━━━ THE RECORDS

import Mathlib
import Literature.Probability.RandomPlanarGeometry.ConformalRectangleProofs
import Literature.Probability.RandomPlanarGeometry.ChordalCurveFamily
import Literature.Probability.RandomPlanarGeometry.JordanBoundaryChart
import HarnessLib

/-!
# Modulus-preserving homeomorphisms: the (anti)conformal map with the same boundary values

Topic `Literature/Probability/RandomPlanarGeometry` (input of the rigidity step of crux
stmt-CriticalPhenomena-0698, `Summits/CriticalPhenomena/CardyFormulaZ2`).

A homeomorphism `T` of the plane preserving the conformal modulus (Cardy's cross-ratio) of every
conformal rectangle agrees, along the boundary of every Jordan domain `Ω`, with a conformal or
anti-conformal equivalence `G : Ω → T Ω` (`exists_conformalMap_of_modulusPreserving`). This is the
first half of the classical fact that homeomorphisms preserving the moduli of all quadrilaterals
(1-quasiconformal maps in the geometric sense) are conformal or anti-conformal (Lehto–Virtanen
(1973), Ch. I §5).

Construction. Boundary charts `(φ, g)` of `Ω` and `(φ', g')` of `Ω.map T` based at the same
parameter `t₁` (`JordanDomain.exists_boundaryChart`); modulus preservation on the rectangles
`(Ω; t₀ < t₁' < t₂ < t₃ < t₁)` makes `g, g'` have equal cross-ratios on increasing 4-tuples of
`[0, t₁)`, hence `g' = A g + B` (`affine_of_crossRatio_eq`); then `G = φ' ∘ L ∘ φ⁻¹` with
`L z = A z + B` (`A > 0`, conformal) or `L z = A z̄ + B` (`A < 0`, anti-conformal), and `G → T p`
at every boundary point `p = Ω.boundary t`, `t ∈ [0, t₁)`.

## References

* O. Lehto, K. I. Virtanen, *Quasiconformal Mappings in the Plane*, Springer (1973), Ch. I §5.
-/

noncomputable section

open Set Filter Topology Complex Metric
open UpperHalfPlane (upperHalfPlaneSet)
open scoped ComplexConjugate

namespace Literature.Probability.RandomPlanarGeometry

/-! ### Composite charts -/

/-- **Composite of two boundary charts through a self-map of `ℍ`.** Given charts `φ : ℍ → Ω`,
`φ' : ℍ → T Ω` with boundary correspondences `g, g'` on the parameters `[0, t₁)`, and a
continuous bijection `L` of `ℍ` (inverse `Linv`) with `L (g t) = g' t`, the composite
`G = φ' ∘ L ∘ φ⁻¹ : Ω → T Ω` (inverse `φ ∘ Linv ∘ φ'⁻¹`) tends to `T p` at every boundary point
`p = Ω.boundary t`, `t ∈ [0, t₁)`, and its inverse tends to `p` at `T p`. [folklore] -/
theorem compChart_props {Ω : JordanDomain} {T : ℂ ≃ₜ ℂ} {t₁ : ℝ}
    (φ : ConformalEquiv upperHalfPlaneSet Ω.carrier)
    (φ' : ConformalEquiv upperHalfPlaneSet (Ω.map T).carrier) {g g' : ℝ → ℝ}
    (h1 : ∀ t ∈ Ico 0 t₁, φ.HasBoundaryValue (g t) (Ω.boundary t))
    (h2 : ∀ t ∈ Ico 0 t₁, Tendsto φ.symm (𝓝[Ω.carrier] (Ω.boundary t)) (𝓝 (g t)))
    (h1' : ∀ t ∈ Ico 0 t₁, φ'.HasBoundaryValue (g' t) (T (Ω.boundary t)))
    (h2' : ∀ t ∈ Ico 0 t₁, Tendsto φ'.symm (𝓝[T '' Ω.carrier] (T (Ω.boundary t))) (𝓝 (g' t)))
    {L Linv : ℂ → ℂ} (hLc : Continuous L) (hLic : Continuous Linv)
    (hLm : MapsTo L upperHalfPlaneSet upperHalfPlaneSet)
    (hLim : MapsTo Linv upperHalfPlaneSet upperHalfPlaneSet)
    (hLL : ∀ u ∈ upperHalfPlaneSet, Linv (L u) = u) (hLL' : ∀ v ∈ upperHalfPlaneSet, L (Linv v) = v)
    (hLg : ∀ t ∈ Ico 0 t₁, L (g t) = g' t) (hLg' : ∀ t ∈ Ico 0 t₁, Linv (g' t) = g t) :
    MapsTo (fun z ↦ φ' (L (φ.symm z))) Ω.carrier (T '' Ω.carrier) ∧
    MapsTo (fun w ↦ φ (Linv (φ'.symm w))) (T '' Ω.carrier) Ω.carrier ∧
    (∀ z ∈ Ω.carrier, φ (Linv (φ'.symm (φ' (L (φ.symm z))))) = z) ∧
    (∀ w ∈ T '' Ω.carrier, φ' (L (φ.symm (φ (Linv (φ'.symm w))))) = w) ∧
    (∀ t ∈ Ico 0 t₁, Tendsto (fun z ↦ φ' (L (φ.symm z))) (𝓝[Ω.carrier] (Ω.boundary t))
      (𝓝 (T (Ω.boundary t)))) ∧
    (∀ t ∈ Ico 0 t₁, Tendsto (fun w ↦ φ (Linv (φ'.symm w))) (𝓝[T '' Ω.carrier] (T (Ω.boundary t)))
      (𝓝 (Ω.boundary t))) := by
  have hΩ' : (Ω.map T).carrier = T '' Ω.carrier := rfl
  refine ⟨fun z hz ↦ ?_, fun w hw ↦ ?_, fun z hz ↦ ?_, fun w hw ↦ ?_, fun t ht ↦ ?_, fun t ht ↦ ?_⟩
  · exact φ'.mapsTo (hLm (φ.symm_mapsTo hz))
  · exact φ.mapsTo (hLim (φ'.symm_mapsTo (hΩ' ▸ hw)))
  · rw [φ'.symm_apply_apply (hLm (φ.symm_mapsTo hz)), hLL _ (φ.symm_mapsTo hz),
      φ.apply_symm_apply hz]
  · rw [φ.symm_apply_apply (hLim (φ'.symm_mapsTo (hΩ' ▸ hw))), hLL' _ (φ'.symm_mapsTo (hΩ' ▸ hw)),
      φ'.apply_symm_apply (hΩ' ▸ hw)]
  · have hs : Tendsto φ.symm (𝓝[Ω.carrier] (Ω.boundary t)) (𝓝[upperHalfPlaneSet] (g t)) :=
      tendsto_nhdsWithin_iff.2 ⟨h2 t ht, eventually_nhdsWithin_of_forall fun z hz ↦ φ.symm_mapsTo hz⟩
    have hL : Tendsto L (𝓝[upperHalfPlaneSet] (g t : ℂ)) (𝓝[upperHalfPlaneSet] (g' t : ℂ)) := by
      rw [← hLg t ht]
      exact hLc.continuousWithinAt.tendsto_nhdsWithin hLm
    exact (h1' t ht).comp (hL.comp hs)
  · have hs : Tendsto φ'.symm (𝓝[T '' Ω.carrier] (T (Ω.boundary t)))
        (𝓝[upperHalfPlaneSet] (g' t)) :=
      tendsto_nhdsWithin_iff.2 ⟨h2' t ht,
        eventually_nhdsWithin_of_forall fun w hw ↦ φ'.symm_mapsTo (hΩ' ▸ hw)⟩
    have hL : Tendsto Linv (𝓝[upperHalfPlaneSet] (g' t : ℂ)) (𝓝[upperHalfPlaneSet] (g t : ℂ)) := by
      rw [← hLg' t ht]
      exact hLic.continuousWithinAt.tendsto_nhdsWithin hLim
    exact (h1 t ht).comp (hL.comp hs)

/-- `conj ∘ f ∘ conj` is holomorphic on the reflected set where `f` is holomorphic on an open set. [folklore] -/
theorem differentiableOn_conj_conj {f : ℂ → ℂ} {U : Set ℂ} (hU : IsOpen U)
    (hf : DifferentiableOn ℂ f U) :
    DifferentiableOn ℂ (fun z ↦ conj (f (conj z))) {z | conj z ∈ U} := by
  intro z hz
  have h : DifferentiableAt ℂ f (conj z) := hf.differentiableAt (hU.mem_nhds hz)
  have := (differentiableAt_conj_conj_iff (f := f) (x := z)).2 h
  exact this.differentiableWithinAt

/-! ### The (anti)conformal map with boundary values `T` -/

/-- **(R2) Modulus-preserving homeomorphisms are conformal or anti-conformal on the boundary of
every Jordan domain.** Let `T` be a homeomorphism of the plane preserving Cardy's cross-ratio of
every conformal rectangle (computed from any conformal charts with the right boundary values),
`Ω` a Jordan domain and `t₁ ∈ (0, 1)`. Then there are maps `G : Ω → T Ω`, `Ginv : T Ω → Ω`,
inverse to each other, each holomorphic or anti-holomorphic, such that `G z → T p` as `z → p`
inside `Ω` and `Ginv w → p` as `w → T p` inside `T Ω`, for every boundary point
`p = Ω.boundary t` with `t ∈ [0, t₁)`. [cite: LehtoVirtanen1973, Ch. I §5] -/
theorem exists_conformalMap_of_modulusPreserving (T : ℂ ≃ₜ ℂ)
    (hT : ∀ (R : ConformalRectangle) (φ : ConformalEquiv upperHalfPlaneSet R.carrier)
      (x : Fin 4 → ℝ) (φ' : ConformalEquiv upperHalfPlaneSet (R.map T).carrier) (x' : Fin 4 → ℝ),
      (∀ i, φ.HasBoundaryValue (x i) (R.pt i)) →
      (∀ i, φ'.HasBoundaryValue (x' i) ((R.map T).pt i)) → crossRatio x = crossRatio x')
    (Ω : JordanDomain) {t₁ : ℝ} (ht₁ : t₁ ∈ Ioo (0 : ℝ) 1) :
    ∃ G Ginv : ℂ → ℂ,
      (DifferentiableOn ℂ G Ω.carrier ∨ DifferentiableOn ℂ (fun z ↦ conj (G z)) Ω.carrier) ∧
      (DifferentiableOn ℂ Ginv (T '' Ω.carrier) ∨
        DifferentiableOn ℂ (fun w ↦ conj (Ginv w)) (T '' Ω.carrier)) ∧
      MapsTo G Ω.carrier (T '' Ω.carrier) ∧ MapsTo Ginv (T '' Ω.carrier) Ω.carrier ∧
      (∀ z ∈ Ω.carrier, Ginv (G z) = z) ∧ (∀ w ∈ T '' Ω.carrier, G (Ginv w) = w) ∧
      (∀ t ∈ Ico 0 t₁, Tendsto G (𝓝[Ω.carrier] (Ω.boundary t)) (𝓝 (T (Ω.boundary t)))) ∧
      (∀ t ∈ Ico 0 t₁, Tendsto Ginv (𝓝[T '' Ω.carrier] (T (Ω.boundary t))) (𝓝 (Ω.boundary t))) := by
  obtain ⟨φ, g, h1, h2, h3, h4, -, -⟩ := Ω.exists_boundaryChart t₁
  obtain ⟨φ', g', h1', h2', h3', h4', -, -⟩ := (Ω.map T).exists_boundaryChart t₁
  have hΩ'c : (Ω.map T).carrier = T '' Ω.carrier := rfl
  have hΩ'b : ∀ t, (Ω.map T).boundary t = T (Ω.boundary t) := fun t ↦ rfl
  have hne : ∀ t ∈ Ico 0 t₁, Ω.boundary t ≠ Ω.boundary t₁ := by
    intro t ht h
    have := Ω.injOn_boundary ⟨ht.1, ht.2.trans ht₁.2⟩ ⟨ht₁.1.le, ht₁.2⟩ h
    exact ht.2.ne this
  have hne' : ∀ t ∈ Ico 0 t₁, (Ω.map T).boundary t ≠ (Ω.map T).boundary t₁ :=
    fun t ht h ↦ hne t ht (T.injective h)
  have hsub : Ico 0 t₁ ⊆ {t | Ω.boundary t ≠ Ω.boundary t₁} := fun t ht ↦ hne t ht
  have hsub' : Ico 0 t₁ ⊆ {t | (Ω.map T).boundary t ≠ (Ω.map T).boundary t₁} := fun t ht ↦ hne' t ht
  -- the cross-ratio identity from modulus preservation
  have hcr : ∀ t : Fin 4 → ℝ, StrictMono t → (∀ i, t i ∈ Ico 0 t₁) →
      crossRatio (fun i ↦ g (t i)) = crossRatio (fun i ↦ g' (t i)) := by
    intro t ht htm
    let R : ConformalRectangle :=
      { toJordanDomain := Ω, mark := t, strictMono_mark := ht,
        mark_mem := fun i ↦ ⟨(htm i).1, (htm i).2.trans ht₁.2⟩ }
    exact hT R φ (fun i ↦ g (t i)) φ' (fun i ↦ g' (t i)) (fun i ↦ h1 (t i) (hne _ (htm i)))
      (fun i ↦ h1' (t i) (hne' _ (htm i)))
  have hinj : InjOn g (Ico 0 t₁) := fun s hs t ht hst ↦
    Ω.injOn_boundary ⟨hs.1, hs.2.trans ht₁.2⟩ ⟨ht.1, ht.2.trans ht₁.2⟩
      (h3 s t (hne s hs) (hne t ht) hst)
  have hinj' : InjOn g' (Ico 0 t₁) := fun s hs t ht hst ↦
    Ω.injOn_boundary ⟨hs.1, hs.2.trans ht₁.2⟩ ⟨ht.1, ht.2.trans ht₁.2⟩
      (T.injective (h3' s t (hne' s hs) (hne' t ht) hst))
  obtain ⟨A, B, hA, hAB⟩ := affine_of_crossRatio_eq ht₁.1 hcr hinj hinj'
    (h4.mono_left (nhdsWithin_mono _ hsub)) (h4'.mono_left (nhdsWithin_mono _ hsub'))
  -- the data fed to `compChart_props`
  have k1 : ∀ t ∈ Ico 0 t₁, φ.HasBoundaryValue (g t) (Ω.boundary t) := fun t ht ↦ h1 t (hne t ht)
  have k2 : ∀ t ∈ Ico 0 t₁, Tendsto φ.symm (𝓝[Ω.carrier] (Ω.boundary t)) (𝓝 (g t)) :=
    fun t ht ↦ h2 t (hne t ht)
  have k1' : ∀ t ∈ Ico 0 t₁, φ'.HasBoundaryValue (g' t) (T (Ω.boundary t)) :=
    fun t ht ↦ h1' t (hne' t ht)
  have k2' : ∀ t ∈ Ico 0 t₁, Tendsto φ'.symm (𝓝[T '' Ω.carrier] (T (Ω.boundary t))) (𝓝 (g' t)) :=
    fun t ht ↦ h2' t (hne' t ht)
  have hAB' : ∀ t ∈ Ico 0 t₁, (A : ℂ) * (g t : ℂ) + B = g' t := fun t ht ↦ by
    rw [hAB t ht]; push_cast; ring
  rcases lt_or_gt_of_ne hA with hAneg | hApos
  · -- `A < 0`: the anti-conformal case, `L u = A ū + B`
    set L : ℂ → ℂ := fun u ↦ (A : ℂ) * conj u + B with hL
    set Linv : ℂ → ℂ := fun v ↦ conj ((v - B) / A) with hLinv
    have hA0 : (A : ℂ) ≠ 0 := ofReal_ne_zero.2 hA
    have hLc : Continuous L := by rw [hL]; fun_prop
    have hLic : Continuous Linv := by rw [hLinv]; fun_prop
    have hLm : MapsTo L upperHalfPlaneSet upperHalfPlaneSet := by
      intro u hu
      change 0 < ((A : ℂ) * conj u + B).im
      have hu' : 0 < u.im := hu
      simp only [add_im, mul_im, ofReal_re, conj_im, ofReal_im, conj_re, zero_mul, add_zero]
      nlinarith
    have hLim : MapsTo Linv upperHalfPlaneSet upperHalfPlaneSet := by
      intro v hv
      change 0 < (conj ((v - B) / A)).im
      have hv' : 0 < v.im := hv
      rw [conj_im, div_ofReal_im, sub_im, ofReal_im, sub_zero]
      have : v.im / A < 0 := div_neg_of_pos_of_neg hv' hAneg
      linarith
    have hLL : ∀ u ∈ upperHalfPlaneSet, Linv (L u) = u := fun u _ ↦ by
      simp only [hL, hLinv]
      rw [add_sub_cancel_right, mul_div_cancel_left₀ _ hA0, Complex.conj_conj]
    have hLL' : ∀ v ∈ upperHalfPlaneSet, L (Linv v) = v := fun v _ ↦ by
      simp only [hL, hLinv]
      rw [Complex.conj_conj, mul_div_cancel₀ _ hA0, sub_add_cancel]
    have hLg : ∀ t ∈ Ico 0 t₁, L (g t) = g' t := fun t ht ↦ by
      simp only [hL]; rw [conj_ofReal, hAB' t ht]
    have hLg' : ∀ t ∈ Ico 0 t₁, Linv (g' t) = g t := fun t ht ↦ by
      simp only [hLinv]
      rw [← hAB' t ht, add_sub_cancel_right, mul_div_cancel_left₀ _ hA0, conj_ofReal]
    obtain ⟨m1, m2, m3, m4, m5, m6⟩ :=
      compChart_props φ φ' k1 k2 k1' k2' hLc hLic hLm hLim hLL hLL' hLg hLg'
    refine ⟨fun z ↦ φ' (L (φ.symm z)), fun w ↦ φ (Linv (φ'.symm w)), Or.inr ?_, Or.inr ?_,
      m1, m2, m3, m4, m5, m6⟩
    · -- `conj ∘ G = (conj ∘ φ' ∘ conj) ∘ (A · + B) ∘ φ⁻¹`
      have hP : DifferentiableOn ℂ (fun v ↦ conj (φ' (conj v))) {v | conj v ∈ upperHalfPlaneSet} :=
        differentiableOn_conj_conj UpperHalfPlane.isOpen_upperHalfPlaneSet φ'.differentiableOn
      have hN : DifferentiableOn ℂ (fun z ↦ (A : ℂ) * φ.symm z + B) Ω.carrier :=
        ((differentiableOn_const _).mul φ.symm.differentiableOn).add (differentiableOn_const _)
      have hNm : MapsTo (fun z ↦ (A : ℂ) * φ.symm z + B) Ω.carrier {v | conj v ∈ upperHalfPlaneSet} := by
        intro z hz
        have hu : 0 < (φ.symm z).im := φ.symm_mapsTo hz
        change 0 < (conj ((A : ℂ) * φ.symm z + B)).im
        rw [conj_im, add_im, mul_im, ofReal_re, ofReal_im, zero_mul, add_zero, ofReal_im, add_zero]
        nlinarith
      refine (hP.comp hN hNm).congr fun z _ ↦ ?_
      simp only [hL, Function.comp_apply, map_add, map_mul, conj_ofReal]
    · -- `conj ∘ Ginv = (conj ∘ φ ∘ conj) ∘ ((· - B)/A) ∘ φ'⁻¹`
      have hP : DifferentiableOn ℂ (fun v ↦ conj (φ (conj v))) {v | conj v ∈ upperHalfPlaneSet} :=
        differentiableOn_conj_conj UpperHalfPlane.isOpen_upperHalfPlaneSet φ.differentiableOn
      have hN : DifferentiableOn ℂ (fun w ↦ (φ'.symm w - B) / A) (T '' Ω.carrier) :=
        ((φ'.symm.differentiableOn : DifferentiableOn ℂ _ (T '' Ω.carrier)).sub
          (differentiableOn_const _)).div_const _
      have hNm : MapsTo (fun w ↦ (φ'.symm w - B) / A) (T '' Ω.carrier)
          {v | conj v ∈ upperHalfPlaneSet} := by
        intro w hw
        have hv : 0 < (φ'.symm w).im := φ'.symm_mapsTo (hΩ'c ▸ hw)
        change 0 < (conj ((φ'.symm w - ↑B) / ↑A)).im
        rw [conj_im, div_ofReal_im, sub_im, ofReal_im, sub_zero]
        have : (φ'.symm w).im / A < 0 := div_neg_of_pos_of_neg hv hAneg
        linarith
      refine (hP.comp hN hNm).congr fun w _ ↦ ?_
      simp only [hLinv, Function.comp_apply]
  · -- `A > 0`: the conformal case, `L u = A u + B`
    set M : ConformalEquiv upperHalfPlaneSet upperHalfPlaneSet :=
      (ConformalEquiv.smulUpperHalfPlane A hApos).trans (addRealUpperHalfPlane B) with hM
    have hMa : ∀ u, M u = (A : ℂ) * u + B := fun u ↦ by
      rw [hM, ConformalEquiv.trans_apply, ConformalEquiv.smulUpperHalfPlane_apply,
        addRealUpperHalfPlane_apply, real_smul]
    have hMs : ∀ v, M.symm v = (A : ℂ)⁻¹ * (v - B) := fun v ↦ by
      change (ConformalEquiv.smulUpperHalfPlane A hApos).symm ((addRealUpperHalfPlane B).symm v) = _
      rw [ConformalEquiv.smulUpperHalfPlane_symm_apply, real_smul, ofReal_inv]
      rfl
    have hA0 : (A : ℂ) ≠ 0 := ofReal_ne_zero.2 hA
    have hLg : ∀ t ∈ Ico 0 t₁, M (g t) = g' t := fun t ht ↦ by rw [hMa, hAB' t ht]
    have hLg' : ∀ t ∈ Ico 0 t₁, M.symm (g' t) = g t := fun t ht ↦ by
      rw [hMs, ← hAB' t ht, add_sub_cancel_right, ← mul_assoc, inv_mul_cancel₀ hA0, one_mul]
    obtain ⟨m1, m2, m3, m4, m5, m6⟩ :=
      compChart_props φ φ' k1 k2 k1' k2' (L := M) (Linv := M.symm)
        (by simp only [funext hMa]; fun_prop) (by simp only [funext hMs]; fun_prop)
        M.mapsTo M.symm_mapsTo (fun u hu ↦ M.symm_apply_apply hu) (fun v hv ↦ M.apply_symm_apply hv)
        hLg hLg'
    refine ⟨fun z ↦ φ' (M (φ.symm z)), fun w ↦ φ (M.symm (φ'.symm w)), Or.inl ?_, Or.inl ?_,
      m1, m2, m3, m4, m5, m6⟩
    · exact (φ.symm.trans (M.trans φ')).differentiableOn
    · exact ((φ.symm.trans (M.trans φ')).symm.differentiableOn : DifferentiableOn ℂ _ (T '' Ω.carrier))

end Literature.Probability.RandomPlanarGeometry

━━━━━━

YOUR ASSIGNMENT
Only the lines from the first line of the records through the line with "## References" should be reproduced, exactly and with nothing added.

COMPLETED EXERCISE
import Mathlib
import Literature.Probability.RandomPlanarGeometry.ConformalRectangleProofs
import Literature.Probability.RandomPlanarGeometry.ChordalCurveFamily
import Literature.Probability.RandomPlanarGeometry.JordanBoundaryChart
import HarnessLib

/-!
# Modulus-preserving homeomorphisms: the (anti)conformal map with the same boundary values

Topic `Literature/Probability/RandomPlanarGeometry` (input of the rigidity step of crux
stmt-CriticalPhenomena-0698, `Summits/CriticalPhenomena/CardyFormulaZ2`).

A homeomorphism `T` of the plane preserving the conformal modulus (Cardy's cross-ratio) of every
conformal rectangle agrees, along the boundary of every Jordan domain `Ω`, with a conformal or
anti-conformal equivalence `G : Ω → T Ω` (`exists_conformalMap_of_modulusPreserving`). This is the
first half of the classical fact that homeomorphisms preserving the moduli of all quadrilaterals
(1-quasiconformal maps in the geometric sense) are conformal or anti-conformal (Lehto–Virtanen
(1973), Ch. I §5).

Construction. Boundary charts `(φ, g)` of `Ω` and `(φ', g')` of `Ω.map T` based at the same
parameter `t₁` (`JordanDomain.exists_boundaryChart`); modulus preservation on the rectangles
`(Ω; t₀ < t₁' < t₂ < t₃ < t₁)` makes `g, g'` have equal cross-ratios on increasing 4-tuples of
`[0, t₁)`, hence `g' = A g + B` (`affine_of_crossRatio_eq`); then `G = φ' ∘ L ∘ φ⁻¹` with
`L z = A z + B` (`A > 0`, conformal) or `L z = A z̄ + B` (`A < 0`, anti-conformal), and `G → T p`
at every boundary point `p = Ω.boundary t`, `t ∈ [0, t₁)`.

## References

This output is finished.